After Brill-Edwards reviewed the file herself, she believed that there were
potential problems with Imitrex. She was particularly concerned that Glaxo had
only thin documentation to show that Imitrex was not a danger to heart vessels.
Brill-Edwards also wondered about Imitrex's recommended dosage of six
milligrams. Glaxo studies had shown that a one-milligram dose was enough for
some patients and three milligrams worked for up to 60 percent of patients. Only
an additional 10 to 20 percent benefited from the six-milligram dose. Yet
contrary to standard medical practice, which recommends tailoring dosage to a
patient's needs, Glaxo recommended six milligrams for everyone. (A Glaxo
spokesperson told Mother Jones that the company chose the six-milligram
dose as "the best balance between efficacy and safety.")
For more than two weeks, Brill-Edwards (who is under orders not to discuss
Imitrex with the media) raised concerns within her bureau about Imitrex's
safety, and questioned Glaxo's efforts to expedite the drug's approval. In a
Jan. 7, 1992 memo, she described the situation to her boss, Dr. Claire Franklin,
then the director of the Bureau of Human Prescription Drugs:
At 5:15 p.m. [Jan. 6], Ms. Gita Lingam, [then the] head of regulatory affairs
for Glaxo, telephoned.a Threatening remarks were made courteously. Ms. Lingam
noted that Mr. Randall Chase [then a senior vice president of Glaxo Canada]
intends to take the matter "to a higher level" if there are further delays.
Legal action was intimated.a
[T]he product monograph remains less than adequate in its characterization of
safe usage of this valuable new product. My recommendation is that the clinical
division should be required to remedy the deficiencies in the product
monograph.--This action should be undertaken notwithstanding substantial
pressure to the contrary from the manufacturer.
The deficiencies in the monograph were not remedied.

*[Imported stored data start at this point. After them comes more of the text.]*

import Summits.HubbardSuperconductivity.HubbardSuperconductivity.Theorems.AnisotropyChordTransferFibre3FinXBSym

/-!
# Route `AnisotropyChord` / H0 rotor rung: FIN combined (rows `N₁` + C) certificate at `L = 15` — cell facts, part `af`

Kernel facts `xbcCellAny 15 (49/50) 20 la lb (c, bn) = true` (via the symmetric-table evaluator `xbcCellAnyW` of `…FinXBSym`: `rw [← xbcCellAnyW_eq]; decide +kernel`, zero data) for 1 λ-cells of the per-`L` cover
(`…FinXCCover.xbcCheck`; cell design: p3 g6 (g5 generator) scratch `xbc_design.py`, mirrors `xb_mirror.py`/`xc_mirror.py`); assembled in `…FinXBCFifteen`.
Prover seat `hubbard-h0-rotor-p3` g5; helper for piece A = stmt-HubbardSuperconductivity-23918 of rung 19089 (`--supports`, helper class).
WHAT THIS IS NOT: nothing here proves superconductivity in the Hubbard model (rotor TARGET as worded stays FALSE, g15 verdict); kernel facts for the FIN certificate of two hypotheses (rows `N₁`, C) of ONE conditional reduction.  Tree imports only; no sorry, no new axioms.
-/

set_option linter.dupNamespace false

namespace Summit.HubbardSuperconductivity.HubbardSuperconductivity.Theorems.AnisotropyChord.Transfer.Fibre3

namespace FinXB

set_option maxHeartbeats 4000000 in
/-- kernel fact: cell 45 at `L = 15` (certified, c = (1/2 : ℚ), b = 12/20). [folklore] -/
theorem xbc15_45 : xbcCellAny 15 (49/50 : ℚ) 20 748061139164660 766762667643777 ((1/2 : ℚ), (12 : ℕ)) = true := by
  rw [← xbcCellAnyW_eq]
  decide +kernel

end FinXB

end Summit.HubbardSuperconductivity.HubbardSuperconductivity.Theorems.AnisotropyChord.Transfer.Fibre3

On Jan. 16, 1992, nine
days after Brill-Edwards wrote her memo, Glaxo announced that it would construct
a $70 million manufacturing facility in Canada, promising more jobs and research
spending.
Four days later, on Jan. 20, senior managers at Health and Welfare Canada
approved Imitrex.
The next month, when Glaxo launched its promotional campaign for Imitrex in
Canada, it claimed the drug "works only on the painfully swollen blood vessels
in the head." The labeling for Imitrex, however, recommended that people with
serious heart problems shouldn't be prescribed the drug, indicating that Glaxo
was, in fact, aware of its potential effect on heart vessels.
But when reports began to file in at Health and Welfare about side effects
following an injection of Imitrex, Glaxo officials took the public position that
these reactions were rare and unexplainable. As of July 1992, Health and Welfare
had received only 20 voluntary reports of adverse side effects associated with
the use of Imitrex, including severe chest pain and breathing difficulties. But
by November, an additional 70 reports had been filed, again including chest
symptoms. That month, Health and Welfare and Glaxo quietly cooperated in
rewording the product labeling. The new labeling advised doctors to take a
careful medical history to avoid prescribing Imitrex to anyone with heart
disease.
Meanwhile, in Britain (where Imitrex had been available since 1991), a new
chapter in the drug's story had begun. A case report was published in May of
1992 in the British Medical Journal concerning a 47-year-old man with no
sign of heart disease who developed severe chest pain after injections of
Imitrex. Further tests with the patient showed that within six minutes of
receiving a shot, his heart vessels began constricting. A month after this case
was reported, the U.K. Committee on Safety of Medicines, Britain's drug
regulatory group, reported that Imitrex could cause heart vessels to constrict.
Glaxo, however, continued to maintain that severe side effects were rare, and
that those patients who suffered heart-related complications must have had some
underlying heart problem.
In the United States, the FDA had the advantage of looking at several months'
worth of cases of side effects associated with Imitrex in Canada, Britain, and
the Netherlands before deciding whether to approve the drug for the American
market. Dr. Paul Leber, chief of the FDA's Division of Neuropharmacological Drug
Products, clearly struggled with the decision. In an August 1992 memo to Dr.
Robert Temple, director of one of the FDA's three Offices for Drug Evaluations,
Leber questioned the value of Imitrex, writing that its benefit was difficult to
determine because of the absence of comparisons with alternative treatments
(such as painkillers, anti-inflammatory drugs, narcotics, and medications
derived from a common fungus). "It is particularly difficult to get a clear
view," Leber wrote, "because the product has been promoted worldwide with
considerable vigor. Indeed, one expert has privately communicated his belief
that the utility and advantages of Imitrex have been considerably inflated."
Four months later, with Imitrex on the verge of approval, Leber voiced deep
concerns about the drug's safety, particularly for patients who might have
undiagnosed heart conditions. In another memo to Temple, dated Dec. 28, 1992,
Leber wrote that if the drug is "widely used once marketed, a sizable number of
patients with significant, but unrecognized, coronary vessel disease will be
inadvertently exposed.a If this occurs, it is probable, if not certain, that
some of these individuals will suffer serious harm, even death, following their
use of Imitrex injection. In fact, postmarketing reports from countries in which
Imitrex is available indicate that such events have already occurred."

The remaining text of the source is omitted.